Regional algal diversity

Amplicon sequencing targeting the 18S rRNA gene was used to investigate the diversity, taxonomy, and community structure of microeukaryotic algae from snow samples collected in various locations (Fig. 1). The richness of algal amplicon sequencing variants (ASVs) showed a significant disparity, with a notably higher richness in the Tibetan Plateau and Alpine snow in contrast to those from the Antarctic snow (Fig. 2a; Supplementary Table 1; Wilcox test, p < 0.001). Additionally, the evenness was significantly higher in the Tibetan Plateau samples than in the Antarctic snow (Fig. 2b; Supplementary Table 1; Wilcox test, p < 0.001).

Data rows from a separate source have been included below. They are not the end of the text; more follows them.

/-! ### The named fact -/

/-- NAMED FACT — **ground-state long-range order of ferromagnetic quantum rotators, `d ≥ 2`**.
Klein–Perez 1992, §2, p. 243, for the homogeneous model `h(x) ≡ h` of (2.1): "In its ground state
for `d ≥ 2`, it exhibits a phase transition with long range order for `α = J/h > α_c(d)`. This
follows from the path space representation developed in Sect. 3 and standard techniques [6]"
([6] = Driessler–Landau–Perez 1979: reflection positivity and infrared bounds). Rendered in the
form in which it is PROVED in print — Wojtkiewicz–Pusz–Stachura 2016, Thm. 3.3 with Lemma 3.4 and
Prop. 3.2 (all `d` with `𝓘_d < ∞`, i.e. `d ≥ 2`; `d = 2`: Wojtkiewicz 2012, Thm. 1), periodic
boundary conditions, see the section docstring above —: for every `d ≥ 2` there is `α_c > 0`
(in print `α_c = 𝓘_d²`) such that for `h, J > 0` with `J/h > α_c` the ground-state correlations
of (2.1) on the even discrete tori `(ℤ/2kℤ)^d` have long-range order,
`liminf_k (2k)^{-2d} Σ_{x,y ∈ (ℤ/2kℤ)^d} ⟨cos(φ_x - φ_y)⟩_{(ℤ/2kℤ)^d} > 0`
(`Literature.Probability.LatticeModels.HasLongRangeOrder` of the pull-back `torusPullback` over the
fundamental domains `halfOpenBox d (2k)`; the `HasEvenTorusLRO` shape of `XYOrder.lean`).
Restated 2026-08-15 from an earlier free-boundary two-point rendering (`G(0, y) ↛ 0` for
`infiniteVolumeCorrelation`), which no source proves (module docstring, "What is NOT here").
Calibration fact for crux `AnchorLRO` of route AtomisticToContinuum/BECSilverBlazeRP (posed on even
tori; the rotator is the deep-well limit of the O(2) anharmonic crystal). Users take
`(hKP : KleinPerez1992_rotorGroundStateLRO)`.
[cite: WojtkiewiczPuszStachura2016, Thm. 3.3 (with Lemma 3.4, Prop. 3.2); KleinPerez1992, §2 p. 243; Wojtkiewicz2012, Thm. 1; DriesslerLandauPerez1979] -/
def KleinPerez1992_rotorGroundStateLRO : Prop :=
  ∀ d : ℕ, 2 ≤ d → ∃ αc : ℝ, 0 < αc ∧ ∀ h J : ℝ, 0 < h → 0 < J → αc < J / h →
    Literature.Probability.LatticeModels.HasLongRangeOrder
      (fun k => Literature.Probability.LatticeModels.halfOpenBox d (2 * k))
      (fun k => torusPullback (fun L x y => torusCorrelation d L h J x y) (2 * k))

Fig. 1: The map shows the locations of snow sampling sites, with the inset detailing the Tibetan glaciers samples.
figure 1

ANM Amne Machin, ARJS Altun, YZF Yuzhufeng, PRGR Puruogangri, TGL Tanggula, QT Qiangtang, MGGQ Mugagangqiong, KQGR Kuoqionggangri, QY Qiangyong, MDGR Mengdagangri, PL Parlung, ZF Mount Everest.

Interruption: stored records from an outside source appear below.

import Literature.NumberTheory.GaloisRepresentations.HeckeCharacterInfinityTypeBaseChangeProofs
import Literature.NumberTheory.EllipticCurves.KatzPAdicLFunctionCMField
import HarnessLib

/-!
# The Katz type of a base-changed Hecke character: `χ ∘ N_{L/K}` has type `kΣ_L + κ_L(1 − c)` for
# the INDUCED `p`-adic CM type (Hsieh 2014 §1.1; Katz 1978: CM types induced along `K ⊆ L`)

Topic `NumberTheory/EllipticCurves` (the Katz–Hsieh CM frame `KatzPAdicLFunctionCMField`);
namespace `Literature.NumberTheory.EllipticCurves.KatzCM`. PROOFS ONLY (no definition, no named
fact, no `sorry`). Requested by route `BiquadraticEisensteinDescent` of
`Summits/BirchSwinnertonDyer` (crux `EisensteinHeartFlatCMInertBadKPrime`, hypothesis (T) of the
V2 socket `…KatzHsiehSocket.exists_isBaseChangeLine_span_C_mul_eq`: the Katz type of
`λ · χ∘N_{L/K′}` on `L = K_CM·K′`): the generic transport behind it.

For totally complex `K ⊆ L` with `L/K` Galois, an identification `ι : ℚ̄_p ≃ ℂ`, a finite set
`Σ_p` of places of `K` and the FULL PREIMAGE `Σ_{p,L}` of `Σ_p` in `L` (`𝔓 ∈ Σ_{p,L} ↔ 𝔓 ∩ K ∈ Σ_p`
— the induced CM type `{φ : L → ℂ | φ|_K ∈ Σ}` read `p`-adically):

* `PadicEmbedding.place_comp_algebraMap_eq_under` — the place of `τ ∘ (K → L)` is the restriction
  of the place of `τ : L → ℚ̄_p` (both are `{‖τ(·)‖ < 1}`);
* `KatzCM.inSigma_comp_iff` — `φ ∈ Σ_L ↔ φ|_K ∈ Σ` for the induced datum;
* `KatzCM.katzExponent_induced` — the exponent function `kΣ_L + κ_L(1 − c)` with
  `κ_L(w) = κ(w|_K)` is the pull-back `n ∘ (φ ↦ φ|_K)` of `kΣ + κ(1 − c)`;
* **`KatzCM.HasKatzType.compRelNorm`** — if `χ` has Katz type `kΣ + κ(1 − c)` then
  `χ.compRelNorm L = χ ∘ N_{L/K}` has Katz type `kΣ_L + κ_L(1 − c)`
  (`HeckeCharacter.HasInfinityType.compRelNorm_typeOfExponent`, Weil's "type of `χ ∘ N` =
  type of `χ` restricted along the embeddings").

References: [Hsieh2014mu] M.-L. Hsieh, J. reine angew. Math. 688 (2014), §1.1 (CM types, `Σ_p`);
[Katz1978] N. Katz, *`p`-adic `L`-functions for CM fields*, Invent. Math. 49 (1978), §5.1 (types
induced from a CM subfield); [Weil1956] §1.
-/

noncomputable section

open scoped NumberField Classical
open NumberField IsDedekindDomain NumberField.InfinitePlace
open Literature.NumberTheory.GaloisRepresentations

namespace Literature.NumberTheory.GaloisRepresentations.PadicEmbedding

variable {K L : Type} [Field K] [NumberField K] [Field L] [NumberField L] [Algebra K L]
  {ℓ : ℕ} [Fact ℓ.Prime]

/-- **The place of a restricted `ℓ`-adic embedding is the restricted place**:
`v_{τ ∘ (K → L)} = v_τ ∩ 𝓞_K` (both ideals are `{d | ‖τ(d)‖ < 1}`; Neukirch: the valuation of `L`
defined by an embedding into `ℚ̄_ℓ` restricts to the valuation of `K` defined by the restricted
embedding). [cite: NeukirchANT1999, Ch. II (8.1)–(8.2) (extension and restriction of valuations along embeddings)] -/
theorem place_comp_algebraMap_eq_under (τ : L →+* PadicAlgCl ℓ) :
    place (τ.comp (algebraMap K L)) = (place τ).under (𝓞 K) := by
  refine HeightOneSpectrum.ext ?_
  rw [HeightOneSpectrum.under_asIdeal]
  ext d
  change d ∈ ideal (τ.comp (algebraMap K L)) ↔ d ∈ (ideal τ).comap (algebraMap (𝓞 K) (𝓞 L))
  rw [Ideal.mem_comap, mem_ideal_iff, mem_ideal_iff, RingHom.comp_apply]
  have : ((algebraMap (𝓞 K) (𝓞 L) d : 𝓞 L) : L) = algebraMap K L (d : K) := by
    rw [RingOfIntegers.coe_eq_algebraMap, RingOfIntegers.coe_eq_algebraMap,
      ← IsScalarTower.algebraMap_apply, ← IsScalarTower.algebraMap_apply]
  rw [this]

end Literature.NumberTheory.GaloisRepresentations.PadicEmbedding

namespace Literature.NumberTheory.EllipticCurves

namespace KatzCM

variable {K : Type} (L : Type) [Field K] [NumberField K] [Field L] [NumberField L] [Algebra K L]
  {p : ℕ} [Fact p.Prime]

/-- **`φ ∈ Σ_L ↔ φ|_K ∈ Σ` for the induced `p`-adic datum**: with `Σ_{p,L}` the full preimage of
`Σ_p`, an embedding `φ : L → ℂ` is in the induced type iff its restriction is in the type
(`PadicEmbedding.place_comp_algebraMap_eq_under`). [cite: Hsieh2014mu, §1.1] [cite: Katz1978, §5.1] -/
theorem inSigma_comp_iff (ι : PadicAlgCl p ≃+* ℂ) {Sp : Finset (HeightOneSpectrum (𝓞 K))}
    {SpL : Finset (HeightOneSpectrum (𝓞 L))}
    (hSp : ∀ 𝔓 : HeightOneSpectrum (𝓞 L), 𝔓 ∈ SpL ↔ 𝔓.under (𝓞 K) ∈ Sp) (φ : L →+* ℂ) :
    InSigma ι SpL φ ↔ InSigma ι Sp (φ.comp (algebraMap K L)) := by
  unfold InSigma
  rw [hSp, ← PadicEmbedding.place_comp_algebraMap_eq_under]
  rfl

/-- **The induced exponent function is the pull-back**: for `κ_L(w) = κ(w|_K)` and `Σ_{p,L}` the full
preimage of `Σ_p`, `katzExponent ι Σ_{p,L} k κ_L = (katzExponent ι Σ_p k κ) ∘ (φ ↦ φ|_K)`.
[cite: Hsieh2014mu, §1.1] [cite: Katz1978, §5.1] -/
theorem katzExponent_induced (ι : PadicAlgCl p ≃+* ℂ) {Sp : Finset (HeightOneSpectrum (𝓞 K))}
    {SpL : Finset (HeightOneSpectrum (𝓞 L))}
    (hSp : ∀ 𝔓 : HeightOneSpectrum (𝓞 L), 𝔓 ∈ SpL ↔ 𝔓.under (𝓞 K) ∈ Sp) (k : ℕ)
    (κ : InfinitePlace K → ℕ) :
    katzExponent ι SpL k (fun w ↦ κ (w.comap (algebraMap K L))) =
      fun φ : L →+* ℂ ↦ katzExponent ι Sp k κ (φ.comp (algebraMap K L)) := by
  funext φ
  simp only [katzExponent, inSigma_comp_iff L ι hSp φ, ← comap_mk]

variable [IsGalois K L] [IsTotallyComplex K]

/-- **The Katz type of `χ ∘ N_{L/K}`.** For totally complex `K ⊆ L` (`L/K` Galois), if `χ` has
Katz type `kΣ + κ(1 − c)` for the `p`-adic datum `(ι, Σ_p)`, then `χ.compRelNorm L = χ ∘ N_{L/K}`
has Katz type `kΣ_L + κ_L(1 − c)` for the induced datum `(ι, Σ_{p,L})`, `Σ_{p,L}` the full preimage
of `Σ_p` and `κ_L(w) = κ(w|_K)` — the shape of hypothesis (T) of the BSD V2 socket (Katz type of a
character base-changed from an imaginary quadratic field to the biquadratic CM field).
[cite: Katz1978, §5.1] [cite: Hsieh2014mu, §1.1] [cite: Weil1956, §1] -/
theorem HasKatzType.compRelNorm {ι : PadicAlgCl p ≃+* ℂ} {Sp : Finset (HeightOneSpectrum (𝓞 K))}
    {χ : HeckeCharacter K} {k : ℕ} {κ : InfinitePlace K → ℕ} (h : HasKatzType ι Sp χ k κ)
    {SpL : Finset (HeightOneSpectrum (𝓞 L))}
    (hSp : ∀ 𝔓 : HeightOneSpectrum (𝓞 L), 𝔓 ∈ SpL ↔ 𝔓.under (𝓞 K) ∈ Sp) :
    HasKatzType ι SpL (χ.compRelNorm L) k (fun w ↦ κ (w.comap (algebraMap K L))) := by
  unfold HasKatzType
  rw [katzExponent_induced L ι hSp k κ]
  exact h.compRelNorm_typeOfExponent L (katzExponent ι Sp k κ)

/-! ### Algebra of Katz types: products with characters of type `δ(1 − c)` -/

section Algebra

variable {L : Type} [Field L] [NumberField L] {p : ℕ} [Fact p.Prime]

omit [NumberField L] in
/-- The type attached to a sum of exponent functions is the sum of the types.
[cite: Weil1956, §1 (types form a group under addition)] -/
theorem typeOfExponent_add (n m : (L →+* ℂ) → ℤ) :
    HeckeCharacter.typeOfExponent (n + m) =
      ((HeckeCharacter.typeOfExponent n).1 + (HeckeCharacter.typeOfExponent m).1,
        (HeckeCharacter.typeOfExponent n).2 + (HeckeCharacter.typeOfExponent m).2) := by
  refine Prod.ext (funext fun w ↦ rfl) (funext fun w ↦ ?_)
  simp only [HeckeCharacter.typeOfExponent, Pi.add_apply]
  split_ifs <;> simp

/-- **Katz exponents add**: `(kΣ + κ(1−c)) + (0·Σ + δ(1−c)) = kΣ + (κ+δ)(1−c)` as exponent functions.
[cite: Hsieh2014mu, §1 (infinity types `kΣ + κ(1 − c)`)] -/
theorem katzExponent_add (ι : PadicAlgCl p ≃+* ℂ) (Sp : Finset (HeightOneSpectrum (𝓞 L))) (k : ℕ)
    (κ δ : InfinitePlace L → ℕ) :
    katzExponent ι Sp k κ + katzExponent ι Sp 0 δ = katzExponent ι Sp k (κ + δ) := by
  funext φ
  simp only [katzExponent, Pi.add_apply, Nat.cast_zero, zero_add, Nat.cast_add]
  split_ifs <;> ring

/-- **Katz types multiply**: if `χ` has Katz type `kΣ + κ(1 − c)` and `ψ` has Katz type
`δ(1 − c)` (`k = 0`; e.g. an anticyclotomic character "of type `(δ, −δ)`"), then `χψ` has Katz type
`kΣ + (κ + δ)(1 − c)` — the shape `λ · χ∘N` of the Katz frame, `λ` of type `Σ + κ(1−c)` and `χ∘N`
of type `δ(1 − c)`. [cite: Hsieh2014mu, §1, §4.1 (the characters `λ·χ` interpolated by the Katz measure)] -/
theorem HasKatzType.mul {ι : PadicAlgCl p ≃+* ℂ} {Sp : Finset (HeightOneSpectrum (𝓞 L))}
    {χ ψ : HeckeCharacter L} {k : ℕ} {κ δ : InfinitePlace L → ℕ}
    (hχ : HasKatzType ι Sp χ k κ) (hψ : HasKatzType ι Sp ψ 0 δ) :
    HasKatzType ι Sp (χ * ψ) k (κ + δ) := by
  unfold HasKatzType at hχ hψ ⊢
  have h := hχ.mul' hψ
  rw [← katzExponent_add, typeOfExponent_add]
  exact h

/-- Symmetric form: `ψ` of type `δ(1 − c)` times `χ` of type `kΣ + κ(1 − c)`.
[cite: Hsieh2014mu, §1, §4.1] -/
theorem HasKatzType.mul_left {ι : PadicAlgCl p ≃+* ℂ} {Sp : Finset (HeightOneSpectrum (𝓞 L))}
    {χ ψ : HeckeCharacter L} {k : ℕ} {κ δ : InfinitePlace L → ℕ}
    (hψ : HasKatzType ι Sp ψ 0 δ) (hχ : HasKatzType ι Sp χ k κ) :
    HasKatzType ι Sp (ψ * χ) k (κ + δ) := by
  rw [mul_comm]; exact hχ.mul hψ

end Algebra

end KatzCM

end Literature.NumberTheory.EllipticCurves

end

Fig. 2: Snow algal community diversity.
figure 2

a Algal richness. b Algal evenness. Algal richness and evenness are at the ASV level. ANT Antarctic, ARC Arctic, TP Tibetan Plateau.

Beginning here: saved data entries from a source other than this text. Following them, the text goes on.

import Literature.NumberTheory.LFunctions.WeilTwoPrimeOddMarginHBase
import Literature.NumberTheory.LFunctions.WeilBlockRows
import Literature.NumberTheory.LFunctions.WeilBlockRowsDCFast
import HarnessLib

/-!
# Two-prime odd-margin certificate H: rows 28–31 of the check `D C = I` (odd block)

Part of the odd-block check of `weilCert23H` (`WeilCert.checkDCRow`), row by row, each by `decide +kernel` on the linear-traversal form `WeilCert.checkDCRowF` (`WeilBlockRowsDCFast.lean`, drop-in `WeilCert.checkDCRow_of_F`; the indexed form exceeds the farm's per-`decide` budget at `nb = 128`). Pure proof file; nothing is asserted.
-/

noncomputable section

namespace Literature.NumberTheory.LFunctions

set_option maxHeartbeats 0 in
/-- Kernel check of row 28 of `D C = I` (certificate H). [folklore] -/
theorem checkDCRow1_28_weilCert23H : weilCert23HBase.checkDCRow 1 28 = true :=
  WeilCert.checkDCRow_of_F (by decide +kernel)

set_option maxHeartbeats 0 in
/-- Kernel check of row 29 of `D C = I` (certificate H). [folklore] -/
theorem checkDCRow1_29_weilCert23H : weilCert23HBase.checkDCRow 1 29 = true :=
  WeilCert.checkDCRow_of_F (by decide +kernel)

set_option maxHeartbeats 0 in
/-- Kernel check of row 30 of `D C = I` (certificate H). [folklore] -/
theorem checkDCRow1_30_weilCert23H : weilCert23HBase.checkDCRow 1 30 = true :=
  WeilCert.checkDCRow_of_F (by decide +kernel)

set_option maxHeartbeats 0 in
/-- Kernel check of row 31 of `D C = I` (certificate H). [folklore] -/
theorem checkDCRow1_31_weilCert23H : weilCert23HBase.checkDCRow 1 31 = true :=
  WeilCert.checkDCRow_of_F (by decide +kernel)


end Literature.NumberTheory.LFunctions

Taxonomic composition and community structure of algal communities

We then investigated the taxonomic composition and community structure variations in the algal communities. The algal communities were dominated by Chlorophyta and Ochrophyta (Fig. 3a, b). Unlike the other regions, the Tibetan Plateau snow samples had a low relative abundance of Chlorophyta but a high relative abundance of Ochrophyta. At the class level (Supplementary Fig. 2), the relative abundance of Chlorophyceae in Tibetan Plateau snow was significantly lower than in samples from the Alps and Antarctica (Kruskal-Wallis test, p = 0.00137 and 0.00967, respectively). In contrast, the relative abundance of Chrysophyceae was significantly higher in the Tibetan Plateau samples than in the Alps (Kruskal-Wallis test, the Tibetan Plateau, with p = 0.01205). At the ASV level, community structures varied significantly (PERMANOVA, p < 0.01) on a regional level (Fig. 3c).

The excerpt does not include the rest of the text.